◆ What you need to do ◆
Filter the records below down to lines containing "connected".
*** Supplied records
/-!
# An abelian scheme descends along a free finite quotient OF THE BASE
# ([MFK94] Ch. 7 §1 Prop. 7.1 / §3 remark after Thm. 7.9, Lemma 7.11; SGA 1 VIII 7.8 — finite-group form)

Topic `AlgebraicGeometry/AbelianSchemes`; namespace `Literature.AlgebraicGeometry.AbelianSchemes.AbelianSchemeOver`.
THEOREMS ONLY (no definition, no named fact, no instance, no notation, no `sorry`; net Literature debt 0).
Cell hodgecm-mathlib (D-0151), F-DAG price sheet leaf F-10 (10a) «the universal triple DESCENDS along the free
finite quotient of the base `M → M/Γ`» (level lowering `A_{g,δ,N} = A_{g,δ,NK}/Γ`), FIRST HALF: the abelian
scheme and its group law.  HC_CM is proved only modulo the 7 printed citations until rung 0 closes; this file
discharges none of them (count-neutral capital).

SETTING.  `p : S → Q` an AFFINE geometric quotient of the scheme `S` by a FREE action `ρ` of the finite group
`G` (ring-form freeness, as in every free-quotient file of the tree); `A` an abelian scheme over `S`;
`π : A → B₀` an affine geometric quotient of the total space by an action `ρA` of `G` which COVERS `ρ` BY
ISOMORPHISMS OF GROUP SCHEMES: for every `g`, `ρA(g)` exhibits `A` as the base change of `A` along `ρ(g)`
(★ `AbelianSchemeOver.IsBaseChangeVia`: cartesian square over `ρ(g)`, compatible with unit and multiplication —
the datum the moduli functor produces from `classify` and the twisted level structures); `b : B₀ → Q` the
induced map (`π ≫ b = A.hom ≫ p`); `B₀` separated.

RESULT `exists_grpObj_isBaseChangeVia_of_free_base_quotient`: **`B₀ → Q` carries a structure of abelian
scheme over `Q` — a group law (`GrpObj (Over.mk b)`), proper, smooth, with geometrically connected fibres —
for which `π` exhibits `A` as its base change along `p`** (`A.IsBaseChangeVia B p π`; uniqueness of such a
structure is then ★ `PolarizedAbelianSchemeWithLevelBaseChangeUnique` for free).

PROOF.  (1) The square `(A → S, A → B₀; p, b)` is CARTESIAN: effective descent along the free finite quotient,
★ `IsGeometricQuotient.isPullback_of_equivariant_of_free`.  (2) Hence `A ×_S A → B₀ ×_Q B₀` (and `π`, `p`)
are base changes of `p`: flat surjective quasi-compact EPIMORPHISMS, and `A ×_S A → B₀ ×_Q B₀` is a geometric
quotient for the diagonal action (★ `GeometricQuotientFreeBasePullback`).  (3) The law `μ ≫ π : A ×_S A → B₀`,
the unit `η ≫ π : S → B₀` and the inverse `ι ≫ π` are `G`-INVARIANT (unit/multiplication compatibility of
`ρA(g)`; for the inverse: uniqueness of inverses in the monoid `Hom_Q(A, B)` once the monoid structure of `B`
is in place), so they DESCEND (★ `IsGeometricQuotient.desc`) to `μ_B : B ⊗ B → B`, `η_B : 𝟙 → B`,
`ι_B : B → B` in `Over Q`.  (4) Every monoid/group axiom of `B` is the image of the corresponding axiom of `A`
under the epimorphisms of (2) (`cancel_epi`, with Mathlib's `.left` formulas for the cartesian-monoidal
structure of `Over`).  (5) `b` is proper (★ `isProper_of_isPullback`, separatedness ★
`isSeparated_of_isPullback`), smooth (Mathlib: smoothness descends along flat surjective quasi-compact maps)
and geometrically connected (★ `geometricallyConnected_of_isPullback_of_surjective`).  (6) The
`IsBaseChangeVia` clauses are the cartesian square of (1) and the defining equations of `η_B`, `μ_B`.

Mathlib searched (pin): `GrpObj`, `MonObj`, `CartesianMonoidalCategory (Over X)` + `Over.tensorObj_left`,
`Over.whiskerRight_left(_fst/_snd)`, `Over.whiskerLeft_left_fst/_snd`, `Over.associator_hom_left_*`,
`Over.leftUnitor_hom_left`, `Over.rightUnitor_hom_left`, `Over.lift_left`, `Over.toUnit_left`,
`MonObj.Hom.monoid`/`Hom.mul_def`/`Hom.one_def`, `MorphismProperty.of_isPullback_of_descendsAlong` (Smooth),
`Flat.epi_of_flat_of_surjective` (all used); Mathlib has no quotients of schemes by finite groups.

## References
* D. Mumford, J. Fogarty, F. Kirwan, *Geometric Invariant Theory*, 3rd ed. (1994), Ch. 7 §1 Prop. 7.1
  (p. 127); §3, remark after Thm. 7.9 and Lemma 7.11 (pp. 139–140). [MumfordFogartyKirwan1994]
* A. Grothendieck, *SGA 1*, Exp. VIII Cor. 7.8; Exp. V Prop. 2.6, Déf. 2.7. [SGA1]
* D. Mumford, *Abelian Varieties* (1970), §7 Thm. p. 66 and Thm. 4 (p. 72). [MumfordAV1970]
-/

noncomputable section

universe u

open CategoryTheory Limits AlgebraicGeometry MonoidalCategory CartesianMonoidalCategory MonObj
******
*** Supplied records
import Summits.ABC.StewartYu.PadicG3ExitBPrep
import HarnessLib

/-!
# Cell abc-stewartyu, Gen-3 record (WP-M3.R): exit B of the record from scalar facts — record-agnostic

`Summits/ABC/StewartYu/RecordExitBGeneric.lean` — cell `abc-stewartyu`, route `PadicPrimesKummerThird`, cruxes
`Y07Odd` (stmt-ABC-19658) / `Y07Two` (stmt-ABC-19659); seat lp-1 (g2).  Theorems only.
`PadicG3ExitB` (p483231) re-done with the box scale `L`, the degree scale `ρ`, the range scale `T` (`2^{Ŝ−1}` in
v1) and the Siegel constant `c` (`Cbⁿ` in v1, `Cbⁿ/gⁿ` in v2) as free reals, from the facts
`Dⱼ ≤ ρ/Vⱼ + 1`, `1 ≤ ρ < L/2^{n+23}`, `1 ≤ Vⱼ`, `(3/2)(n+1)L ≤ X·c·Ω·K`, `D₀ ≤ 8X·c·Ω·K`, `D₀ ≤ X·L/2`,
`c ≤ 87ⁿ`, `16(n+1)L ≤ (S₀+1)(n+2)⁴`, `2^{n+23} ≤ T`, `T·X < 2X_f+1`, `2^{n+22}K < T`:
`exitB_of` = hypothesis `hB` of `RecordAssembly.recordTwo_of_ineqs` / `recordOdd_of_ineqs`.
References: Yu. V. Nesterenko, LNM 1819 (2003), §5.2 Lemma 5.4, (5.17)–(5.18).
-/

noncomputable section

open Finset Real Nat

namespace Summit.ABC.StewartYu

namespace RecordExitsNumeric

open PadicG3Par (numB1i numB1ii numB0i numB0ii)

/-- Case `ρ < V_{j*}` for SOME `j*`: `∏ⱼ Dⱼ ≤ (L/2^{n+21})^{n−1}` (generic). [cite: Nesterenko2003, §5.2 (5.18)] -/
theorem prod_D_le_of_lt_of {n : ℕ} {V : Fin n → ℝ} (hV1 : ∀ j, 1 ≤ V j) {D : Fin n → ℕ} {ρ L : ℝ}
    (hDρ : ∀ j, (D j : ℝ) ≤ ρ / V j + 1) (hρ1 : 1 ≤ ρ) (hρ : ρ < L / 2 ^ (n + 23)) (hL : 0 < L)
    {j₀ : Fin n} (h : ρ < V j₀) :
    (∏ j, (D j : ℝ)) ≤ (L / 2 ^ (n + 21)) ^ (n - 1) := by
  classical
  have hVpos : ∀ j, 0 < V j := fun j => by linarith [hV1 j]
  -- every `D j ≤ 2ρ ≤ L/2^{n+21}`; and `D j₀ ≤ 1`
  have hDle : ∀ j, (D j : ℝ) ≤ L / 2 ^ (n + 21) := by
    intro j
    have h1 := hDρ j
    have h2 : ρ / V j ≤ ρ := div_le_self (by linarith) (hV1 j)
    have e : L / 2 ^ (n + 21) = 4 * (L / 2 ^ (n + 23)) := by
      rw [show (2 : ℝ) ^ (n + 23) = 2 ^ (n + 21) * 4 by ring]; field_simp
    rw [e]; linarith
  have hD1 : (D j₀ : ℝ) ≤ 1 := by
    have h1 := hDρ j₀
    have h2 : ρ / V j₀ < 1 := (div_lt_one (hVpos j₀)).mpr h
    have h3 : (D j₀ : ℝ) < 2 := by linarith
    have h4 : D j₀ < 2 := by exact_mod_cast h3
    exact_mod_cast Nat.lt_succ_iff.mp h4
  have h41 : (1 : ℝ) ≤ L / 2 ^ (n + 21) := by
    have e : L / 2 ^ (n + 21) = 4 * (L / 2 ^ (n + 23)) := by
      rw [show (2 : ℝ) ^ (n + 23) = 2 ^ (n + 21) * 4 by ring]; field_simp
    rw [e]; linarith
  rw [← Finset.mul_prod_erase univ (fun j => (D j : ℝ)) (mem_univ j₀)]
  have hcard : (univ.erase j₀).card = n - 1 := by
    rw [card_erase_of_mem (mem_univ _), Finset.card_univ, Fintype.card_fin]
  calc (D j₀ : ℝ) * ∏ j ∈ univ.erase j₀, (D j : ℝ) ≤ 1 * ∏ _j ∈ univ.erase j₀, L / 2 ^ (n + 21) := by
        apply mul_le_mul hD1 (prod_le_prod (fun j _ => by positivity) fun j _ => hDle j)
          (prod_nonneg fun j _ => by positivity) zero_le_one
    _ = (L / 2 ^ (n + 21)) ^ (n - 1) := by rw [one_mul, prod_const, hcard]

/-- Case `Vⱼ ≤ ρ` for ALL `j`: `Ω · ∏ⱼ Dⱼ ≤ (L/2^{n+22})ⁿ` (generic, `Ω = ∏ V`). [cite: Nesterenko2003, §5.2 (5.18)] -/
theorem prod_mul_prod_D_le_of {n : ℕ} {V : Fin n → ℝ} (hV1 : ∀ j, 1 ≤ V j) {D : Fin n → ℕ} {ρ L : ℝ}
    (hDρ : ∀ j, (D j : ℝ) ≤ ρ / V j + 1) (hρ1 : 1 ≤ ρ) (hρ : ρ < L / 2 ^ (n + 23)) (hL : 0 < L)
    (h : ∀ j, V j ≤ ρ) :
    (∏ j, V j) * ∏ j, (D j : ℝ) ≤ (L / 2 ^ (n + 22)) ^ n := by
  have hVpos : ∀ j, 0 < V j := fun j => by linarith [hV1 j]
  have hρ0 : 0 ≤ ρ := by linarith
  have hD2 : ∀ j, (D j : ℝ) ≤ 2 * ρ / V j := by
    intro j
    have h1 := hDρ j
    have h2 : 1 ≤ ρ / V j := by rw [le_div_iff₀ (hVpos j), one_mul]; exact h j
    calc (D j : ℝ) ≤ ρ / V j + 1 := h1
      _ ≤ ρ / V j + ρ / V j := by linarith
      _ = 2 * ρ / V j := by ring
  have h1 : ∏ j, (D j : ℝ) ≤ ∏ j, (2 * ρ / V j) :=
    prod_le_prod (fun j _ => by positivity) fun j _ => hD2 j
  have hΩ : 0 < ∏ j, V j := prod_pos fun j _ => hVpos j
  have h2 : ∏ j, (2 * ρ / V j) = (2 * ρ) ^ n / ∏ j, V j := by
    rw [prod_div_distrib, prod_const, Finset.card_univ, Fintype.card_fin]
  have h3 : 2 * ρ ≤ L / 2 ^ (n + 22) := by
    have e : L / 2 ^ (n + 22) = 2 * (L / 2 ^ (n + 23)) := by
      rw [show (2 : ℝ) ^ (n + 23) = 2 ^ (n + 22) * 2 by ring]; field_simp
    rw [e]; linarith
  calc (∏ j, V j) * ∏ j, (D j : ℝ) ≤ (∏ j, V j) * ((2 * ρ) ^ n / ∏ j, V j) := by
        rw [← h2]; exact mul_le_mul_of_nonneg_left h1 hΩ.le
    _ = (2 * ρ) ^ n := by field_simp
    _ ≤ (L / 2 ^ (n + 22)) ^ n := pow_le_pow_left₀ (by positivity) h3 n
******
*** Supplied records
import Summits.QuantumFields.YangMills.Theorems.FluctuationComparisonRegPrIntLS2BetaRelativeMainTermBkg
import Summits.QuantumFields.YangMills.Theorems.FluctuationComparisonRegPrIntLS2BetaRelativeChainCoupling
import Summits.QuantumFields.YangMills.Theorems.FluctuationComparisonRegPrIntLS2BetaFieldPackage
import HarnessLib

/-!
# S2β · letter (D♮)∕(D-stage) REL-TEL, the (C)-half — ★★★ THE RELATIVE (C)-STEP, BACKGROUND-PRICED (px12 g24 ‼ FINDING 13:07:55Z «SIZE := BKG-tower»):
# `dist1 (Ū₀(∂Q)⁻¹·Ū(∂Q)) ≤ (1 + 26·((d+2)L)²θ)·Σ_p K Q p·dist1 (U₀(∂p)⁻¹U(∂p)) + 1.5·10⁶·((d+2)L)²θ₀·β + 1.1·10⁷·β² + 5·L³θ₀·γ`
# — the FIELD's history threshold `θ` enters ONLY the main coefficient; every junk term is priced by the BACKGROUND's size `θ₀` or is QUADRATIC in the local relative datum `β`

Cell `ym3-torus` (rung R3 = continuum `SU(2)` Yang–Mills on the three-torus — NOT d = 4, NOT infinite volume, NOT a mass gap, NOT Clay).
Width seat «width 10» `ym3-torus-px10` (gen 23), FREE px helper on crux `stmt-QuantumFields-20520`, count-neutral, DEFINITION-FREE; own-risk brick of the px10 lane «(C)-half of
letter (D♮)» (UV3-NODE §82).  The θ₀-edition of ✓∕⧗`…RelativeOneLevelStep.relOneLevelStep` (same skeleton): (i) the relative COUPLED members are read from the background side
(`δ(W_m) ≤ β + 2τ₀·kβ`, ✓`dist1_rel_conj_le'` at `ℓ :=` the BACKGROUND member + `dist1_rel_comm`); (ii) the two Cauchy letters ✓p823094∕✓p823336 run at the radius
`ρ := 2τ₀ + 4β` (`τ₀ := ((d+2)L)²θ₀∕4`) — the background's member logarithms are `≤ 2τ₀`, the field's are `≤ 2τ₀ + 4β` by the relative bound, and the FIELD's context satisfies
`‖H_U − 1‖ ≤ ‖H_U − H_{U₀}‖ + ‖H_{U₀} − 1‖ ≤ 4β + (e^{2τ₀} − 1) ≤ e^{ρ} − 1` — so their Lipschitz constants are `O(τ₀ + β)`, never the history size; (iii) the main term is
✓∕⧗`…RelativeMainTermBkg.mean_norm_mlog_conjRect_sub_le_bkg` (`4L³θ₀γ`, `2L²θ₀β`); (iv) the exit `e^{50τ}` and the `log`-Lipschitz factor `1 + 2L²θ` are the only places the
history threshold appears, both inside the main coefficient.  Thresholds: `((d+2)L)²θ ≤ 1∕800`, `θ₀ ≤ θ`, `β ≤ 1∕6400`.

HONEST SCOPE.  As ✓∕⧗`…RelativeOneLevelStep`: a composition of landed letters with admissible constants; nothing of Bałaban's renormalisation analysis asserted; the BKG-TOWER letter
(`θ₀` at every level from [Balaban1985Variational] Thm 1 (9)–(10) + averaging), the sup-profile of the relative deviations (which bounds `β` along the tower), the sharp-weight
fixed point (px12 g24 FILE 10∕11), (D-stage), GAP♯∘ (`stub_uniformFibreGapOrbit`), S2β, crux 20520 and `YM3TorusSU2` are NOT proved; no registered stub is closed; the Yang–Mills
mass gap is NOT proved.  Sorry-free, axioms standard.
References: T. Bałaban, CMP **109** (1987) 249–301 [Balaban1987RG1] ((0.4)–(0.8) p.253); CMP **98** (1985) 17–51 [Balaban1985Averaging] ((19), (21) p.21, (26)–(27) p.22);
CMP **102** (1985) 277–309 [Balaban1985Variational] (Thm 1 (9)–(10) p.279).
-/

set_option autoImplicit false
******
◆ Exercise answer ◆
scheme over `Q` — a group law (`GrpObj (Over.mk b)`), proper, smooth, with geometrically connected fibres —
and geometrically connected (★ `geometricallyConnected_of_isPullback_of_surjective`).  (6) The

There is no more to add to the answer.